[Opening Data extract section]

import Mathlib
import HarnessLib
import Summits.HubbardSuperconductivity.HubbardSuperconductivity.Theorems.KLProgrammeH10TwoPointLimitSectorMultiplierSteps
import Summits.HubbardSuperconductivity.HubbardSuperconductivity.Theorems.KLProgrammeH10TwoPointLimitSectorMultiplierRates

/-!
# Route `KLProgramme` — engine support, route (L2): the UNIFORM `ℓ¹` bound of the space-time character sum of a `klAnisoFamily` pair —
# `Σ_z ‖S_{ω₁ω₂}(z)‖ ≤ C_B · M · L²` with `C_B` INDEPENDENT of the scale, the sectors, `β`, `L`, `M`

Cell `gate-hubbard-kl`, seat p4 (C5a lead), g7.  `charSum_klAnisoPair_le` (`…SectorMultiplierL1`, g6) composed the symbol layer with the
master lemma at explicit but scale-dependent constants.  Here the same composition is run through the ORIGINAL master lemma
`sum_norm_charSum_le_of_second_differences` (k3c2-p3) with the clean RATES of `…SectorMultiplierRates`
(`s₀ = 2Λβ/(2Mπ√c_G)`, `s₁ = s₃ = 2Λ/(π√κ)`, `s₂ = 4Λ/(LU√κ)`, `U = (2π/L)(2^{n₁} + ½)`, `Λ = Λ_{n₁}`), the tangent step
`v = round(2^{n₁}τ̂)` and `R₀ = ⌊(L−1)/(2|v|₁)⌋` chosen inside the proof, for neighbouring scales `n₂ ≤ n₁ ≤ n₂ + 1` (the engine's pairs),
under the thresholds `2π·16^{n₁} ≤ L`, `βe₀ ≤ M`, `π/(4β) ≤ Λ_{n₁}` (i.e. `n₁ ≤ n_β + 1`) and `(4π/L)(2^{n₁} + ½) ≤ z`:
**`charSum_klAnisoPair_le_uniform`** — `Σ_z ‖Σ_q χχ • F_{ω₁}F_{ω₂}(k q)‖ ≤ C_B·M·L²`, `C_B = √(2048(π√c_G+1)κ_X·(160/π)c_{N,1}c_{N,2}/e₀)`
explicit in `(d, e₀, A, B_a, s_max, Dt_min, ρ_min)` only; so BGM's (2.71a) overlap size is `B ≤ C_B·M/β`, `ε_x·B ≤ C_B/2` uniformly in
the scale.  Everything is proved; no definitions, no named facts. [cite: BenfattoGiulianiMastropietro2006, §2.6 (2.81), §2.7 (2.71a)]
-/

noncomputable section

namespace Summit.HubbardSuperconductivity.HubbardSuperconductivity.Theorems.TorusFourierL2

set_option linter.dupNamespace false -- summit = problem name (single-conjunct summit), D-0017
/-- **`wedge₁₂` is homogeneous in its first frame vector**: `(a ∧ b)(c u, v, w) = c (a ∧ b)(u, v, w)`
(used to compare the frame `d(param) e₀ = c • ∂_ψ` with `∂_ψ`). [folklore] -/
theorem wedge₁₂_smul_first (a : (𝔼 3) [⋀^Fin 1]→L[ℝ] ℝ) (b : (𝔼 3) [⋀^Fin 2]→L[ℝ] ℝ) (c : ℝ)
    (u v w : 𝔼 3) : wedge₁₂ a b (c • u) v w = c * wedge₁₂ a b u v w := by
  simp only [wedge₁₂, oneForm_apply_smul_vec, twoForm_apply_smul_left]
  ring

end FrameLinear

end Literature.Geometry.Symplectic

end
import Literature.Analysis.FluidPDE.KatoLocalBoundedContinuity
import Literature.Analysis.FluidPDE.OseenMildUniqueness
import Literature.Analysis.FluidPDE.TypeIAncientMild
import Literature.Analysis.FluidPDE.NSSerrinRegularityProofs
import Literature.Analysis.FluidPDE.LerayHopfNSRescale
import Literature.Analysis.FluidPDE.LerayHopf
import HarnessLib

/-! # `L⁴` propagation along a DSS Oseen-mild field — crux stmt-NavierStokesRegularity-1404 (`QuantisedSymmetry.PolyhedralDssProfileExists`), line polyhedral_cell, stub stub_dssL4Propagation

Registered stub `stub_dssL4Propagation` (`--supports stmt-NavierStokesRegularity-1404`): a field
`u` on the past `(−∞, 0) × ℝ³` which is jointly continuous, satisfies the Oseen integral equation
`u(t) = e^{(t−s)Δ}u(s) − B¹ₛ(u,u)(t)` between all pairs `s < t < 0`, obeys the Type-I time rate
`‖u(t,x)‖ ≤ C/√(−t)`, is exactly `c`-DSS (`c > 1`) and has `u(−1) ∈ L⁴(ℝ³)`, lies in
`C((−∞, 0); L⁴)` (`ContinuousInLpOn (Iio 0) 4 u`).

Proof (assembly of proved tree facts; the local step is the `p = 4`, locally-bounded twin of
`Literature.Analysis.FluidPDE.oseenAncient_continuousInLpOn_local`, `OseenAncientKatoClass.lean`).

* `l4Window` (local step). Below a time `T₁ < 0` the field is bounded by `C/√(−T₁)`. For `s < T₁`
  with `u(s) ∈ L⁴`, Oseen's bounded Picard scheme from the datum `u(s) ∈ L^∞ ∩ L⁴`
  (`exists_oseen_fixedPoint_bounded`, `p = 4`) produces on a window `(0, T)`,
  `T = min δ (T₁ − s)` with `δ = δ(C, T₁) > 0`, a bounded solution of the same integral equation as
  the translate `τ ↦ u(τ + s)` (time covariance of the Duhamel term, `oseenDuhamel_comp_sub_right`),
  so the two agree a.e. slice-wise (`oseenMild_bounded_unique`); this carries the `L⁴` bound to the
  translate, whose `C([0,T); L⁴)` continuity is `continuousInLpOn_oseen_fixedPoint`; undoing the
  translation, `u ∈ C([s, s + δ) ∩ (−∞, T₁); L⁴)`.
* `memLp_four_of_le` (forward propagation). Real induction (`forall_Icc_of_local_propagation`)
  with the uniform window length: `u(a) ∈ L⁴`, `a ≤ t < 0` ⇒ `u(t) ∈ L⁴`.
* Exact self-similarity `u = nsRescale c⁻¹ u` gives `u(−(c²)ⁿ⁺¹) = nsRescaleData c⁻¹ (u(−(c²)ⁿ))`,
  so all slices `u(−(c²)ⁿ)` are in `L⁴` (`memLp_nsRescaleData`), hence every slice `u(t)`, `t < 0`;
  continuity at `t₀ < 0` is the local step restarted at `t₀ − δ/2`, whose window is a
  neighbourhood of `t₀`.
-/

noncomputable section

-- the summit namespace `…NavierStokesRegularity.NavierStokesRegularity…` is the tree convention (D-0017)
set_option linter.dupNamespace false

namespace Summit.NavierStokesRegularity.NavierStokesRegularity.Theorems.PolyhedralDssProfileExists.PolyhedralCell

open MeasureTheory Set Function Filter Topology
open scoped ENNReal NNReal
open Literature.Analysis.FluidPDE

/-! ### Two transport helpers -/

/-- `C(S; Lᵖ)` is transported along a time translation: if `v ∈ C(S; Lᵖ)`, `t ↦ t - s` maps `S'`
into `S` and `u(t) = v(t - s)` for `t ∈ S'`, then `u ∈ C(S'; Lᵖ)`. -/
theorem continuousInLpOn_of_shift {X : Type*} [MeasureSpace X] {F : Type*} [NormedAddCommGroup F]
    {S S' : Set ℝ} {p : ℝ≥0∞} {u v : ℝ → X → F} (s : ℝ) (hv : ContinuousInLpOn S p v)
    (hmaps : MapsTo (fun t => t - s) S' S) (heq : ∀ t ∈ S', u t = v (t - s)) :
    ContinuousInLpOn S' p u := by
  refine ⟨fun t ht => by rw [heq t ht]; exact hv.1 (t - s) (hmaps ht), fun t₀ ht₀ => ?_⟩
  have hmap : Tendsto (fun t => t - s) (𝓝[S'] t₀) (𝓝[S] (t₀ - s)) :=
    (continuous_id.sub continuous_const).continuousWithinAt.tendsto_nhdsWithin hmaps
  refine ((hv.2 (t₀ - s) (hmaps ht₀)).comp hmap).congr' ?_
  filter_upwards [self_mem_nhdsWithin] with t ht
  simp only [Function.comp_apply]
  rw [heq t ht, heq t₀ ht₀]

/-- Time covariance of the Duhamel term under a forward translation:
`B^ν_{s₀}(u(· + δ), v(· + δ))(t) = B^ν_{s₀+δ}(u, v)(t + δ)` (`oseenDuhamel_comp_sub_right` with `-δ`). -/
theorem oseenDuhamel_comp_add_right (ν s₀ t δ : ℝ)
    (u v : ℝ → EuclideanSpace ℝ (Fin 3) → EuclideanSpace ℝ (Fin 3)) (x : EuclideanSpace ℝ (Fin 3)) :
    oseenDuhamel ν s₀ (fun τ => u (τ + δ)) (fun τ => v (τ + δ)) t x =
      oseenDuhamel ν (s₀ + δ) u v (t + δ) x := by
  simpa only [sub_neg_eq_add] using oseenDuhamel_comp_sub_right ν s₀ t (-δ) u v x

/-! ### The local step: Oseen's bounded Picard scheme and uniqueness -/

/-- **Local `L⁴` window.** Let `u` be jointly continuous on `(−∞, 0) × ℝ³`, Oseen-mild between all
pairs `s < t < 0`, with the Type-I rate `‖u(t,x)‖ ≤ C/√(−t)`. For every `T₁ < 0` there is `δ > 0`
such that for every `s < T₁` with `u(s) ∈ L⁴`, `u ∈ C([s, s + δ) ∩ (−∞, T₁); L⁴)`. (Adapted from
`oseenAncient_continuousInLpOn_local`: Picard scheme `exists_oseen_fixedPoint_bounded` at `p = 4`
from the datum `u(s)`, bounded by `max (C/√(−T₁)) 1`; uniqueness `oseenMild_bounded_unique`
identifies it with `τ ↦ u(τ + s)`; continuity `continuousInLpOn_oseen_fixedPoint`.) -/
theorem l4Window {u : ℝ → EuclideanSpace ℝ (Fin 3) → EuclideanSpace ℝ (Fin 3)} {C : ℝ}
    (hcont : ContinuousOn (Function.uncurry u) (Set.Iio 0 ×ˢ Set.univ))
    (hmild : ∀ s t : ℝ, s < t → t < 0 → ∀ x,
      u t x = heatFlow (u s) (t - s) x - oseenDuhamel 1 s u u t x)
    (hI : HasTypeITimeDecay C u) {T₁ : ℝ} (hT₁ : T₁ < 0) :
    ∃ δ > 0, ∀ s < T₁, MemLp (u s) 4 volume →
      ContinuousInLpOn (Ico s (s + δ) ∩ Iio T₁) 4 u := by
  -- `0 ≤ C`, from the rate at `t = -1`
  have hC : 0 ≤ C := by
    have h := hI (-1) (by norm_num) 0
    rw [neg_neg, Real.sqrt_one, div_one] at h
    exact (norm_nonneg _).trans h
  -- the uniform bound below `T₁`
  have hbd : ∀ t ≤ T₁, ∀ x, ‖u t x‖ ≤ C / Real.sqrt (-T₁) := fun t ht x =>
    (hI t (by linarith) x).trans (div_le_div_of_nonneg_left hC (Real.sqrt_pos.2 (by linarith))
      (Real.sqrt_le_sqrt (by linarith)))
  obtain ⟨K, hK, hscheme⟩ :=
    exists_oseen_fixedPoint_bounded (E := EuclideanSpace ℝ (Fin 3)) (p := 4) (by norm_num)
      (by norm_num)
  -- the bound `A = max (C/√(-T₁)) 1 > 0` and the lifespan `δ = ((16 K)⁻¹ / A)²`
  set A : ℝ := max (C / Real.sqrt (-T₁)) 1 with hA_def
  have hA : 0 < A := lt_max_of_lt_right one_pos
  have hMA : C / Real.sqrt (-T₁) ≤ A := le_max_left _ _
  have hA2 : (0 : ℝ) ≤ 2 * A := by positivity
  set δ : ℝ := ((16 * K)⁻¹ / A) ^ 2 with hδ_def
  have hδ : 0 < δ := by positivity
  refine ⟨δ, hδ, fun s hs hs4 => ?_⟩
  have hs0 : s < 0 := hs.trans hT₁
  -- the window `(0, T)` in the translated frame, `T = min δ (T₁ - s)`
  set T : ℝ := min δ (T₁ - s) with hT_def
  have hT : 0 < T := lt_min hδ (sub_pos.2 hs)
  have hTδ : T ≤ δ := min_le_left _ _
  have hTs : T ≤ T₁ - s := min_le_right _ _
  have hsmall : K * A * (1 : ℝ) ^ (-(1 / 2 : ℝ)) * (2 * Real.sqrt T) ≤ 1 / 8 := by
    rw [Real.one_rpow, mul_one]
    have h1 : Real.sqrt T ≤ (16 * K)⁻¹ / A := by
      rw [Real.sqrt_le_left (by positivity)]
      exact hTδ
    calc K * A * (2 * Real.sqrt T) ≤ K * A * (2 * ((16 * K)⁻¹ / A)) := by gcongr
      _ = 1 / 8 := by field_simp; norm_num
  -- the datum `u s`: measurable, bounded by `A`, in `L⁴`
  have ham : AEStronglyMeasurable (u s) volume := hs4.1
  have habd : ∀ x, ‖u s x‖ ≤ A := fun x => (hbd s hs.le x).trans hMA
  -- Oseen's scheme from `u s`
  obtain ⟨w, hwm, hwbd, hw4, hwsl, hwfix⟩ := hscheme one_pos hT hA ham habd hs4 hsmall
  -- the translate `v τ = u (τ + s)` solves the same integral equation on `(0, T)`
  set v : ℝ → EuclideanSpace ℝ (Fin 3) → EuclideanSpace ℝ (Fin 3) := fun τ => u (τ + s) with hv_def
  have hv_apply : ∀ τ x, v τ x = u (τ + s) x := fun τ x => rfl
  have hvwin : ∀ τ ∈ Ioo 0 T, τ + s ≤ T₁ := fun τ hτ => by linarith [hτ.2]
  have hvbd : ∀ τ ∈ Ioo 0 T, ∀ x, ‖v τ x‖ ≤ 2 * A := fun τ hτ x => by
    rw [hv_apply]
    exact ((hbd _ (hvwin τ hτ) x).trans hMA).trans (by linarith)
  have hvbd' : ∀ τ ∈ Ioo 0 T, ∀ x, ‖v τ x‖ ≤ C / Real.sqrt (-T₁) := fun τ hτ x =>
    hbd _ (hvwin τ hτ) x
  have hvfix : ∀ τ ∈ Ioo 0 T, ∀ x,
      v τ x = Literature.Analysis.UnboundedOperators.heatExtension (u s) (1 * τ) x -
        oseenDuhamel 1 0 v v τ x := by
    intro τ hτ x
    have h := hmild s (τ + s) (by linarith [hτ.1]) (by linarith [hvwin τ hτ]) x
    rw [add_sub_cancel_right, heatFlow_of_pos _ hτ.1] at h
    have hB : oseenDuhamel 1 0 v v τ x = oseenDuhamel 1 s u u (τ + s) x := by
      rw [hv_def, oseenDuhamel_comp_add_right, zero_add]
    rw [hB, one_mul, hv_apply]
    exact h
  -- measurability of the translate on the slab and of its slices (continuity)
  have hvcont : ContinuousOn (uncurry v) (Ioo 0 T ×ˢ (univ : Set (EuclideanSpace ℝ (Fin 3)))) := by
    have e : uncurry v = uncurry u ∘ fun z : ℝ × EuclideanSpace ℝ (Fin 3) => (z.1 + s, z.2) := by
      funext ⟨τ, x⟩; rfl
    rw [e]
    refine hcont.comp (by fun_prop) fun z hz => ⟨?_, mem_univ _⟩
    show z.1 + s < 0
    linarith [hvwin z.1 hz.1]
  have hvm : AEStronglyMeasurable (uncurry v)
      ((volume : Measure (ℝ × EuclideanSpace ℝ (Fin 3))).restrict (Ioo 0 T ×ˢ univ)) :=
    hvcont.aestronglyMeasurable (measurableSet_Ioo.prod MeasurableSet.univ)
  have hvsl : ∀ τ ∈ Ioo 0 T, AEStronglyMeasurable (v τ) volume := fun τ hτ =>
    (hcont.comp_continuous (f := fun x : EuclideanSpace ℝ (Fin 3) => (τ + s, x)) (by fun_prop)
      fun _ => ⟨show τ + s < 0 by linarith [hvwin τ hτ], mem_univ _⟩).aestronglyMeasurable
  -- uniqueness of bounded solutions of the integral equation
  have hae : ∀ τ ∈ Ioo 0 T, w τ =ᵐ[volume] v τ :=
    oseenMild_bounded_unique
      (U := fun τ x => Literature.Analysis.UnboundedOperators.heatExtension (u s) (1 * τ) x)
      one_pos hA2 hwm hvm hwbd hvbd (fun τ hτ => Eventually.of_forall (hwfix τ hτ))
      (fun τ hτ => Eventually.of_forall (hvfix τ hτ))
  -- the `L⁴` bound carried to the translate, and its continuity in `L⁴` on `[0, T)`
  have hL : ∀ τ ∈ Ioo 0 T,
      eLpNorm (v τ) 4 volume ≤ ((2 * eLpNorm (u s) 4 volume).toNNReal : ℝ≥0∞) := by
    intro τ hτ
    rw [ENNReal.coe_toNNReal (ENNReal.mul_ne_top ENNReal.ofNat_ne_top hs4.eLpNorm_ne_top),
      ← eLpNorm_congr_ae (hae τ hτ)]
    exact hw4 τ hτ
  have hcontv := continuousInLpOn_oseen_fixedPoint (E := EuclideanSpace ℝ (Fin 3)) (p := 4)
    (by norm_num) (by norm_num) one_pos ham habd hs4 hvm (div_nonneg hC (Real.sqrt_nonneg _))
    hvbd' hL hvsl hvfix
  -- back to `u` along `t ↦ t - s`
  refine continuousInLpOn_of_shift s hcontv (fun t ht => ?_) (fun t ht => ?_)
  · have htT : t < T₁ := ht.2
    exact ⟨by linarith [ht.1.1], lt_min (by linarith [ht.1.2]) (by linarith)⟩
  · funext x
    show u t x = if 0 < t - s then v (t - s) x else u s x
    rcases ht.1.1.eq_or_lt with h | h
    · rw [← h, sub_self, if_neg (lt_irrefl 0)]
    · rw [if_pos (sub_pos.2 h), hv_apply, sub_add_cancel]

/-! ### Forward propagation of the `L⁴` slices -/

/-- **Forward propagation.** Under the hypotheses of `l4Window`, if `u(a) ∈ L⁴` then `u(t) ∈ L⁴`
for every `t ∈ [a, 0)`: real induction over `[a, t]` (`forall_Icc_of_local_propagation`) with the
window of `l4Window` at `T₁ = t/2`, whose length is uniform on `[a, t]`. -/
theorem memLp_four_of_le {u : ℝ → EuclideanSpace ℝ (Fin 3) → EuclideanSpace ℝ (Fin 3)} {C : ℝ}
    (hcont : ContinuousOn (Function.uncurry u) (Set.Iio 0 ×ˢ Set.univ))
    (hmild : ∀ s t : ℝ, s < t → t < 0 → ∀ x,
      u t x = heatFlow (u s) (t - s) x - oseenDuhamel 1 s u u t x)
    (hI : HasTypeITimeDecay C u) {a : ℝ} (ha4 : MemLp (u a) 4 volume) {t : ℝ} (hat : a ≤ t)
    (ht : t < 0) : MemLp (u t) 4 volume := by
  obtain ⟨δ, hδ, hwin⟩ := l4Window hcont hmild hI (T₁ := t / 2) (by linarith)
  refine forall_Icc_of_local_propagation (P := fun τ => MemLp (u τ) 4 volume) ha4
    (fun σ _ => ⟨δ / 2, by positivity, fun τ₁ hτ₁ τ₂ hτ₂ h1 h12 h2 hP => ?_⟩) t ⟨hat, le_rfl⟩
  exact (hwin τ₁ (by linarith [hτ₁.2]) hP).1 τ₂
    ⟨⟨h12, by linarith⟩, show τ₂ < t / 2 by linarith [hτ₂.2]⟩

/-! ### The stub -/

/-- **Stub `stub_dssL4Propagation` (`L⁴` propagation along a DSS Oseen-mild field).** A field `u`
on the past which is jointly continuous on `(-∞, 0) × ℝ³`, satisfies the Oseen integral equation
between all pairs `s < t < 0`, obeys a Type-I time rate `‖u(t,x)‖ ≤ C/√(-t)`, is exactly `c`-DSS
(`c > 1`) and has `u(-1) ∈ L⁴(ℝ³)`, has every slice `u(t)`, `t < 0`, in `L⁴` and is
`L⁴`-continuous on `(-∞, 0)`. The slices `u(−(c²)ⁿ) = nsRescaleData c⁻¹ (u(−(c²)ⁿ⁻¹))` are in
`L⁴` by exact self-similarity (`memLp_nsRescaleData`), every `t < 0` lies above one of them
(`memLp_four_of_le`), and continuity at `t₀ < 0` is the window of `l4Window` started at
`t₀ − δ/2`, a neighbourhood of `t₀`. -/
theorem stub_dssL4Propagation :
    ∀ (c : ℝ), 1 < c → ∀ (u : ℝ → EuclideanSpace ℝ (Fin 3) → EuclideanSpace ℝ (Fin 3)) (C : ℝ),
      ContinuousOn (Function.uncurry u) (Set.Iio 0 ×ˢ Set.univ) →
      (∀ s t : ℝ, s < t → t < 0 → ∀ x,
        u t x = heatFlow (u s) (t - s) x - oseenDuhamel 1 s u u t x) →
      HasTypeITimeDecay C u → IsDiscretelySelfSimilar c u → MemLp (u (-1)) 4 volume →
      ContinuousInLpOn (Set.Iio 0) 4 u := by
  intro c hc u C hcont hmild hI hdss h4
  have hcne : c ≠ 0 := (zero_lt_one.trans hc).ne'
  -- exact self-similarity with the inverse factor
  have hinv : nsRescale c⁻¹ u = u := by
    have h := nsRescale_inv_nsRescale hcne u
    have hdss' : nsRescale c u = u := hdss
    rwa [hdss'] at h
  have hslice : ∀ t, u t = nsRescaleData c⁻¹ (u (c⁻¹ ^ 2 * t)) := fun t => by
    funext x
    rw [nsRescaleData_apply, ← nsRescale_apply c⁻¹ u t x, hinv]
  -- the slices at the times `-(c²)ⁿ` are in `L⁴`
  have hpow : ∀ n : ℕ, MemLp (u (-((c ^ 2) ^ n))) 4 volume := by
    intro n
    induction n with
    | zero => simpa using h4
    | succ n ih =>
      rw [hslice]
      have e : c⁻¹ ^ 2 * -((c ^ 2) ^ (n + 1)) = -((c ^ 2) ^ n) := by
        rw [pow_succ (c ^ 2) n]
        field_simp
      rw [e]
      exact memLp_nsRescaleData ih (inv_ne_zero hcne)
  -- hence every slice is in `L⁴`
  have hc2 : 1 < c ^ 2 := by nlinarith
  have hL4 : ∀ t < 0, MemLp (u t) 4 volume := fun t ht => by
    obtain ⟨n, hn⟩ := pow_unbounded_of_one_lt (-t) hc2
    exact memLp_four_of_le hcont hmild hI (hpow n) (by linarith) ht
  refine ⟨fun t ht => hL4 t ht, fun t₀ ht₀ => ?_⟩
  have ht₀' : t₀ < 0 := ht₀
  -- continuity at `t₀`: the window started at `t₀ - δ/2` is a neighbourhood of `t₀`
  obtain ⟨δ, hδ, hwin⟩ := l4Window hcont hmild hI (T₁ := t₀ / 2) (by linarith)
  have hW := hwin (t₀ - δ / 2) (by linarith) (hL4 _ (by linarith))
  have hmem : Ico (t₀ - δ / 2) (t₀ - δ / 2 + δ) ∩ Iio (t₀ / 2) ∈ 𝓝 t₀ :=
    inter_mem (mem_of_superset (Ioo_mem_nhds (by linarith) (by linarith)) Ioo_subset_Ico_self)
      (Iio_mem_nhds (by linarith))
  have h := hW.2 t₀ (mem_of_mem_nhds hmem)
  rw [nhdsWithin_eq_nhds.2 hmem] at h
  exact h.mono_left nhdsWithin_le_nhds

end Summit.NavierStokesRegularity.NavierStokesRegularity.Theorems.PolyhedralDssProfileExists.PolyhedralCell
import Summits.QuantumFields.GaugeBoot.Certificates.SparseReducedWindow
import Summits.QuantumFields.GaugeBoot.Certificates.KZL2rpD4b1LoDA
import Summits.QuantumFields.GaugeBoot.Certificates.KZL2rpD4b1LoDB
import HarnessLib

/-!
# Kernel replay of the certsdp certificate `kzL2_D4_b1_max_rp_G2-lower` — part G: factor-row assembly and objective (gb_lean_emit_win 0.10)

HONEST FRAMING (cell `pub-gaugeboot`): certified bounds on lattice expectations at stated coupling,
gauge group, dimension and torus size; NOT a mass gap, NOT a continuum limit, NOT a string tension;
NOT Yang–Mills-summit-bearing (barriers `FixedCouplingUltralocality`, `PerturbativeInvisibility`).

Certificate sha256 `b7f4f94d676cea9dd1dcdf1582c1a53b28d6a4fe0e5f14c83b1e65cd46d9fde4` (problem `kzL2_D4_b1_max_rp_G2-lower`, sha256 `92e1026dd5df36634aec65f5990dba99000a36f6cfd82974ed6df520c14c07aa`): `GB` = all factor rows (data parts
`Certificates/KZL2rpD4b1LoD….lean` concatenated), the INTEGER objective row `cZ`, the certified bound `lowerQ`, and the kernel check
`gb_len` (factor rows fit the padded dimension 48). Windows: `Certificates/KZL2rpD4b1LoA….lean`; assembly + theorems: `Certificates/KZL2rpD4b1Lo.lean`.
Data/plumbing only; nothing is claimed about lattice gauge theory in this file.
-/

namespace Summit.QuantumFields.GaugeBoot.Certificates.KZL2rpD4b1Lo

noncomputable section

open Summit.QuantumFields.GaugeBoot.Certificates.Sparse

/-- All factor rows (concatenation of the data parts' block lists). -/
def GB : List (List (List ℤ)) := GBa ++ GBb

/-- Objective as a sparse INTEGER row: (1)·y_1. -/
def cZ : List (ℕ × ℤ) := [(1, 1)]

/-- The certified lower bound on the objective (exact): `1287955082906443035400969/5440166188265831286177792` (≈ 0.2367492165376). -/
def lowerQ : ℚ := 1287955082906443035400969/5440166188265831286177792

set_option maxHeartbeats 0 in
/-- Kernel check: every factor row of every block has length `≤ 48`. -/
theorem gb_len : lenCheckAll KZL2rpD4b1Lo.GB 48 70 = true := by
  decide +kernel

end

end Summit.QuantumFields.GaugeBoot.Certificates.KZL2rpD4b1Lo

[Closing Data extract section]

**Task description**
Take the line above containing "# Kernel replay", the line containing "the kernel check", and all lines in between, and copy them exactly without anything else.

**Answer to the problem**
# Kernel replay of the certsdp certificate `kzL2_D4_b1_max_rp_G2-lower` — part G: factor-row assembly and objective (gb_lean_emit_win 0.10)

HONEST FRAMING (cell `pub-gaugeboot`): certified bounds on lattice expectations at stated coupling,
gauge group, dimension and torus size; NOT a mass gap, NOT a continuum limit, NOT a string tension;
NOT Yang–Mills-summit-bearing (barriers `FixedCouplingUltralocality`, `PerturbativeInvisibility`).

Certificate sha256 `b7f4f94d676cea9dd1dcdf1582c1a53b28d6a4fe0e5f14c83b1e65cd46d9fde4` (problem `kzL2_D4_b1_max_rp_G2-lower`, sha256 `92e1026dd5df36634aec65f5990dba99000a36f6cfd82974ed6df520c14c07aa`): `GB` = all factor rows (data parts
`Certificates/KZL2rpD4b1LoD….lean` concatenated), the INTEGER objective row `cZ`, the certified bound `lowerQ`, and the kernel check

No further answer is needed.